Now, I could toss in some rounding (for example: conversations are rounded up to nearest 5 or 10 or 15 minutes), grouping (all conversation with given person during a month), and I'll have nice system for automatically generating invoices for consulting-over-jabber services, but how to do it – I'll leave out as an exercise for readers 🙂
@depesz, what about performance – using indexes, amount of data dependences, etc.
Well, it is all mostly rescanning of some recordset (i.e. list of messages to be grouped into chats).
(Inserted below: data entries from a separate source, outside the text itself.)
/-!
# Crux `IR` (stmt-QuantumFields-19354) — supplier `largefield-rarity-uniform` (ideator ym-ir-idea-5 g6, lens: chessboard ∕ RP)

**β-UNIFORM large-field rarity at the Gaussian threshold on the odd four-tori, beyond a volume `S₁(β)`** — an ASSEMBLY of
three PROVED tree theorems, no `sorry`:

* (T1) the hereditary Peierls–chessboard estimate on the odd torus, sharp rate
  (`OddTorusChessboard.measureReal_forall_le_cellAction_le_pow_sharp`, Fröhlich–Israel–Lieb–Simon Thm. 4.1 on `(ℤ/(2S+1))⁴`):
  `μ_{L,β}{∀ i ∈ F, T ≤ ∑_{q ∈ P_i} φ_q} ≤ (exp(−λT/m + n Δ_L(λ)/(m L⁴)))^{#F}`, `Δ_L(λ) = log Z_L(β−λ) − log Z_L(β)`, `m = 6`;
* (T2) Chatterjee's leading term of the free energy for every compact simple `G` and faithful unitary lattice representation
  (`Summit.QuantumFields.YangMills.Theorems.freeEnergyLogCoefficient_proof`, crux `FreeEnergyLogCoefficient` of route
  `EquipartitionCriticality`, CLOSED): `f_r(β) + (3D/2) log β → K_r`;
* (T3) existence of the torus free-energy density (`exists_hasFreeEnergyDensity_holds`): `L⁻⁴ log Z_L(β) → f_r(β)`.

(T2) gives the **pressure-doubling bound** `f_r(β/2) − f_r(β) ≤ (3D/2) log 2 + 1` for `β ≥ β₁(r)` (§1); (T3) transfers it to
`Δ_{2S+1}(β/2)/(2S+1)⁴ ≤ (3D/2) log 2 + 2` for `S ≥ S₁(β)` (§2); inserted in (T1) with `λ = β/2` the base becomes
`exp(−βT/(2m) + n·M/m)` with `M` INDEPENDENT OF `β` AND OF THE VOLUME (§3, `cellRarity_uniform`).  At the Gaussian threshold
`T = A/(2β)` per plaquette this is `exp(−(A/4 − M)/m)` — β-free — whereas the tree's volume-free forms
(`measureReal_forall_le_cellAction_le_pow_rep(_sharp)`, `WeakCouplingRates.su2_measureReal_plaqCost_ge_le_odd`) carry `K₀ + D₁ log β`
from the crude bounds `log Z_L ≤ 0`, `log Z_L ≥ −L⁴(48 − 4 log C₁ + 2D log β)` and are void at `T ∼ 1/β` as `β → ∞`.

§4 is the corollary in the currency of line 14's stub `SmallFieldPolymerCoder.stub_largeFieldRarity`
(`Cruxes/IR/Lines/smallfield_polymer_coder.lean`; `plaqCost r.ρ U p` there is `plaquetteCost r.ρ U p` here, by `rfl`):
`largeFieldRarityFrom_holds : LargeFieldRarityFrom` — `∀ G r, ∃ A₀, ∀ A > A₀, ∃ c > 0, β₃, S₁, ∀ β ≥ β₃, ∀ S ≥ S₁ β, ∀ Q,
μ{∀ p ∈ Q, A/(2β) < φ_p} ≤ exp(−c·A·#Q)`.  Two honest deltas w.r.t. the stub AS TYPED (`LargeFieldRarity`: `∀ A > 0`, `∀ S`):
(i) `A > A₀(G,r)` (`A₀ = 4M`; optimising `λ = θβ` gives `A₀ = 3·dim G`; for `A` below the mean plaquette energy `∼ D/4` the event is
not a large-field event and the chessboard rate `p_constr − p` needs a CONSTRAINED weak-coupling free-energy asymptotic, not in print);
(ii) `S ≥ S₁(β)` (the thermodynamic limit (T3) is used at each `β`; an explicit `S₁(β) ≍ log β` follows from the elementary sandwich
axial-gauge floor ∕ plaquette-capping ceiling — not done here).  Both deltas are harmless for the consumers on this crux: the Peierls sums of
line 14 (M-b) choose `A` large, and `GapInUnits` quantifies `S ≥ S₁ β`.

HONEST FRAMING: a finite-torus large-field RARITY engine (format-level, UV-side); nothing here is a statement about decoupling,
small-field mixing, `BalabanLadder.IR`, a lattice mass gap, or the Clay problem; R4 closes only the conditional 𝕋⁴ rung `BalabanLadder.UV`.
-/

set_option autoImplicit false

noncomputable section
So, as long as your dataset is not too big – it will be fast. Generally, we are speaking about: 1. seq scan (or index scan) of the source table, 3 materializations of changes to the recordset. with appropriate work_mem it should work really nice.
@depesz, thanks for the extremely useful example! You made my day.